We also don't care about shifting x, because we can shift our line accordingly.
There is a line with 4 intersections if and only if
$$y=x^4 + (12-\frac{6}{16}c^2)x^2$$
has such a line. That is happening if and only if c^2 > 32, the same condition as before.

 

[issacnewton]

mfb, I don't understand your reasoning here. How did you come up with that form of y ?

 

[mfb]

If you expand all the terms, you'll see that the result is the same. It is a standard method to get rid of the second-highest order, shown in more detail here.

 

[haruspex]

I don't see how you can avoid the existence of such a line if you have two inflection points.

Sure, but the answer is incomplete unless it is shown that c²>32 implies two inflection points and that this in turn implies four distinct intersections.

 

[mfb]

You can add a small sentence to make it explicit that f'''(x) is non-zero at the two points, sure.

 

[epenguin]

Sure, but the answer is incomplete unless it is shown that c²>32 implies two inflection points and that this in turn implies four distinct intersections.

But, for the first part, that is a positive discriminant (of f''(x) ) which does imply two such points.

For the second part, informally, here the coefficient of x⁴ is positive. The quartic has to have a minimum somewhere. At that point f' = 0, f'' is positive.

Now take only the case where there is only one minimum, I think the other one is easier.

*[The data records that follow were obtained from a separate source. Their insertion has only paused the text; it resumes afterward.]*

/-- **Row E-desc-116b `ThreeDvdDegreeAtFourComposite`** (LAW, E-blind, the composite-level half of the classification):
an optimal curve with `4 ∥ N`, `N/4` composite and `N ≠ 36` has `3 ∣ deg φ`.
BC5 (big3-out.txt 481e5067ba7751f6): all optimal curves with `4 ∥ N < 5·10⁵` and `N/4` composite except 36a1
(`X₀(36) = 36a1`, `deg φ = 1`) — 0 exceptions; mechanism: generic `3 = [O_𝔓^× : ℤ₂^×(1+𝔓)]` when `t = 0` (E-desc-117), and
for `t = 1` at composite Pizer level a second (old, divisor-indexed) Eisenstein congruence mod 3 restores the factor (58/58
degenerate composite-level curves have `3 ∣ deg φ`).  Why it might fail: a degenerate curve at composite `N/4 > 1.25·10⁵` whose
two Eisenstein congruences coalesce. [cite: CremonaEcdata] [cite: Ribet1990] -/
@[conjecture]
def ThreeDvdDegreeAtFourComposite : Prop :=
  ∀ (W : WeierstrassCurve ℚ) [W.IsElliptic] [W.IsGloballyMinimal] [NeZero (W.conductorNorm ℤ)]
    (D : ModularParametrizationData W (W.conductorNorm ℤ)),
    (∀ z ∈ D.L.lattice, ∃ w ∈ periodLattice D.f, z = D.c * w) →
    (∀ (W' : WeierstrassCurve ℚ) [W'.IsElliptic]
        (D' : ModularParametrizationData W' (W.conductorNorm ℤ)),
        D'.f = D.f → D.modularDegree ≤ D'.modularDegree) →
    padicValNat 2 (W.conductorNorm ℤ) = 2 → ¬ (W.conductorNorm ℤ / 4).Prime → W.conductorNorm ℤ ≠ 36 →
    3 ∣ D.modularDegree

/-- The classification pair implies E-desc-116 away from `N = 36` at prime Pizer level (sanity edge). -/
theorem isThreeEisensteinDegenerate_of_iff_prime (h : ThreeFreeDegreeIffAtFourPrime) (p : ℕ) (hp : p.Prime) (h5 : 5 ≤ p)
    (W : WeierstrassCurve ℚ) [W.IsElliptic] [W.IsGloballyMinimal] [NeZero (W.conductorNorm ℤ)]
    (D : ModularParametrizationData W (W.conductorNorm ℤ)) (hN : W.conductorNorm ℤ = 4 * p)
    (hΛ : ∀ z ∈ D.L.lattice, ∃ w ∈ periodLattice D.f, z = D.c * w)
    (hmin : ∀ (W' : WeierstrassCurve ℚ) [W'.IsElliptic] (D' : ModularParametrizationData W' (W.conductorNorm ℤ)),
        D'.f = D.f → D.modularDegree ≤ D'.modularDegree)
    (h3 : ¬ 3 ∣ D.modularDegree) : IsThreeEisensteinDegenerateAtFour W :=
  (h p hp h5 W D hN hΛ hmin).mp h3

/-- **The classification pair implies E-desc-116 away from `N ∈ {12, 36}`** (assembly edge, proved from the nodes; typer g18, landed with
the T-desc-30 cite fix): E-desc-116♯ decides the prime Pizer levels `N = 4p`, `p ≥ 5`, and E-desc-116b makes the hypothesis `3 ∤ deg φ`
impossible at composite Pizer level `≠ 36`.  (`N = 12` is vacuous — `X₀(12)` has genus `0` — but is kept as a hypothesis; `N = 36` is
the one composite exception, `36a1`, which is degenerate by E-desc-116 itself.) -/
theorem isThreeEisensteinDegenerate_of_pair (hp : ThreeFreeDegreeIffAtFourPrime) (hc : ThreeDvdDegreeAtFourComposite)
    (W : WeierstrassCurve ℚ) [W.IsElliptic] [W.IsGloballyMinimal] [NeZero (W.conductorNorm ℤ)]
    (D : ModularParametrizationData W (W.conductorNorm ℤ))
    (hΛ : ∀ z ∈ D.L.lattice, ∃ w ∈ periodLattice D.f, z = D.c * w)
    (hmin : ∀ (W' : WeierstrassCurve ℚ) [W'.IsElliptic] (D' : ModularParametrizationData W' (W.conductorNorm ℤ)),
        D'.f = D.f → D.modularDegree ≤ D'.modularDegree)
    (h2 : padicValNat 2 (W.conductorNorm ℤ) = 2) (h12 : W.conductorNorm ℤ ≠ 12) (h36 : W.conductorNorm ℤ ≠ 36)
    (h3 : ¬ 3 ∣ D.modularDegree) : IsThreeEisensteinDegenerateAtFour W := by
  by_cases hprime : (W.conductorNorm ℤ / 4).Prime
  · have hN0 : W.conductorNorm ℤ ≠ 0 := NeZero.ne _
    have h4 : 2 ^ 2 ∣ W.conductorNorm ℤ := by
      have h := pow_padicValNat_dvd (p := 2) (n := W.conductorNorm ℤ)
      rwa [h2] at h
    have h8 : ¬ 2 ^ 3 ∣ W.conductorNorm ℤ := by
      have h := pow_succ_padicValNat_not_dvd (p := 2) hN0
      rwa [h2] at h
    have hN : W.conductorNorm ℤ = 4 * (W.conductorNorm ℤ / 4) := by
      obtain ⟨k, hk⟩ := h4
      omega
    have hp2 : W.conductorNorm ℤ / 4 ≠ 2 := by
      intro h; apply h8; rw [hN, h]; norm_num
    have hp3 : W.conductorNorm ℤ / 4 ≠ 3 := by
      intro h; apply h12; rw [hN, h]
    exact (hp _ hprime (hprime.five_le_of_ne_two_of_ne_three hp2 hp3) W D hN hΛ hmin).mp h3
  · exact absurd (hc W D hΛ hmin h2 hprime h36) h3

We can draw a line tangent to the inflection point nearest the minimum, and this tangent must intercept the quartic curve at another point. At this point f'' is changing from positive to negative as we get further from the minimum. We can just move the tangent down a little bit so that it will intersect the quartic in three points. After which (I guess I'm not required to be complete in homework help ) it is easy to see that it must intersect in four points.

 

[issacnewton]

Hello mfb, I was busy for 2-3 days. Now I have time, I was thinking about your post #7. Using the link given by you, I was able to understand how you removed the cubic term. But now you say that "There is a line with 4 intersections if and only if there is one for d=e=0, simply be adjusting the line." Why do you need to make d and e equal to zero. We still have a quartic equation, the roots of which will depend upon all the coefficients. Can you explain ? I never worked with quartic equations in algebra before.

 

[mfb]

I simplified the equation enough to directly see if a line with 4 intersections exists. That is much easier to see with the linear and constant term gone. As discussed, the existence of these terms doesn't matter. If there is a line with 4 intersections without these terms, then there is also one with these terms present.

 

[issacnewton]

I am not sure I am following the argument here. Can we also delete the quadratic term here ?

 

[mfb]

No.
You can ignore the linear and constant term because the straight line will have those terms. Instead of having a curve "+5x", you can subtract 5x from the straight line expression to get the same intersection points. You cannot do that with the quadratic term as the straight line cannot get a quadratic term.

A side-product of this consideration: For every quartic polynomial function, there is always a parabola intersecting it at 4 points.